ASSIGNMENT: Word for word, repeat each entry that follows.

━━━ DATA ━━━

import Mathlib
import Summits.Ventures.PercRepro.PuncturedLYMUnif44Table
import Summits.Ventures.PercRepro.PuncturedLYMUnif44Cols1

/-!
# PercRepro — (SP) FOR ANY NUMBER OF PAIRWISE DISJOINT `4`-SETS AT LEVEL `4`: THE COLUMN IDENTITIES, ASSEMBLED
(p10, gen 40)

`col_check`: the column identity of every free column class with `Σ v d_v ≤ 5`, by `interval_cases` over the class counts.  Nothing here asserts (SP).
-/

namespace PercRepro.PuncturedLYM.Split.TypeLift.Unif44

/-- The column identity of every free column class, in one statement. -/
theorem col_check (n k : ℚ) (hQ : Qp n k ≠ 0) (hP : Pp n k ≠ 0) (d1 d2 d3 : ℕ)
    (h : d1 + 2 * d2 + 3 * d3 ≤ 5) :
    1 * (d1 : ℚ) * raw n k (d1 - 1) d2 d3 0 + 2 * (d2 : ℚ) * raw n k (d1 + 1) (d2 - 1) d3 1 + 3 * (d3 : ℚ) * raw n k d1 (d2 + 1) (d3 - 1) 2 +
      ((5 : ℚ) - d1 - 2 * d2 - 3 * d3) * raw n k d1 d2 d3 4 = 1 := by
  have hb1 : d1 ≤ 5 := by omega
  have hb2 : d2 ≤ 2 := by omega
  have hb3 : d3 ≤ 1 := by omega
  interval_cases d1 <;> interval_cases d2 <;> interval_cases d3 <;> push_cast
  · linear_combination col_000 n k hQ hP
  · linear_combination col_001 n k hQ hP
  · linear_combination col_010 n k hQ hP
  · linear_combination col_011 n k hQ hP
  · linear_combination col_020 n k hQ hP
  · omega
  · linear_combination col_100 n k hQ hP
  · linear_combination col_101 n k hQ hP
  · linear_combination col_110 n k hQ hP
  · omega
  · linear_combination col_120 n k hQ hP
  · omega
  · linear_combination col_200 n k hQ hP
  · linear_combination col_201 n k hQ hP
  · linear_combination col_210 n k hQ hP
  · omega
  · omega
  · omega
  · linear_combination col_300 n k hQ hP
  · omega
  · linear_combination col_310 n k hQ hP
  · omega
  · omega
  · omega
  · linear_combination col_400 n k hQ hP
  · omega
  · omega
  · omega
  · omega
  · omega
  · linear_combination col_500 n k hQ hP
  · omega
  · omega
  · omega
  · omega
  · omega

end PercRepro.PuncturedLYM.Split.TypeLift.Unif44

━━━

REPLY:
import Mathlib
import Summits.Ventures.PercRepro.PuncturedLYMUnif44Table
import Summits.Ventures.PercRepro.PuncturedLYMUnif44Cols1

/-!
# PercRepro — (SP) FOR ANY NUMBER OF PAIRWISE DISJOINT `4`-SETS AT LEVEL `4`: THE COLUMN IDENTITIES, ASSEMBLED
(p10, gen 40)

`col_check`: the column identity of every free column class with `Σ v d_v ≤ 5`, by `interval_cases` over the class counts.  Nothing here asserts (SP).
-/

namespace PercRepro.PuncturedLYM.Split.TypeLift.Unif44

/-- The column identity of every free column class, in one statement. -/
theorem col_check (n k : ℚ) (hQ : Qp n k ≠ 0) (hP : Pp n k ≠ 0) (d1 d2 d3 : ℕ)
    (h : d1 + 2 * d2 + 3 * d3 ≤ 5) :
    1 * (d1 : ℚ) * raw n k (d1 - 1) d2 d3 0 + 2 * (d2 : ℚ) * raw n k (d1 + 1) (d2 - 1) d3 1 + 3 * (d3 : ℚ) * raw n k d1 (d2 + 1) (d3 - 1) 2 +
      ((5 : ℚ) - d1 - 2 * d2 - 3 * d3) * raw n k d1 d2 d3 4 = 1 := by
  have hb1 : d1 ≤ 5 := by omega
  have hb2 : d2 ≤ 2 := by omega
  have hb3 : d3 ≤ 1 := by omega
  interval_cases d1 <;> interval_cases d2 <;> interval_cases d3 <;> push_cast
  · linear_combination col_000 n k hQ hP
  · linear_combination col_001 n k hQ hP
  · linear_combination col_010 n k hQ hP
  · linear_combination col_011 n k hQ hP
  · linear_combination col_020 n k hQ hP
  · omega
  · linear_combination col_100 n k hQ hP
  · linear_combination col_101 n k hQ hP
  · linear_combination col_110 n k hQ hP
  · omega
  · linear_combination col_120 n k hQ hP
  · omega
  · linear_combination col_200 n k hQ hP
  · linear_combination col_201 n k hQ hP
  · linear_combination col_210 n k hQ hP
  · omega
  · omega
  · omega
  · linear_combination col_300 n k hQ hP
  · omega
  · linear_combination col_310 n k hQ hP
  · omega
  · omega
  · omega
  · linear_combination col_400 n k hQ hP
  · omega
  · omega
  · omega
  · omega
  · omega
  · linear_combination col_500 n k hQ hP
  · omega
  · omega
  · omega
  · omega
  · omega

end PercRepro.PuncturedLYM.Split.TypeLift.Unif44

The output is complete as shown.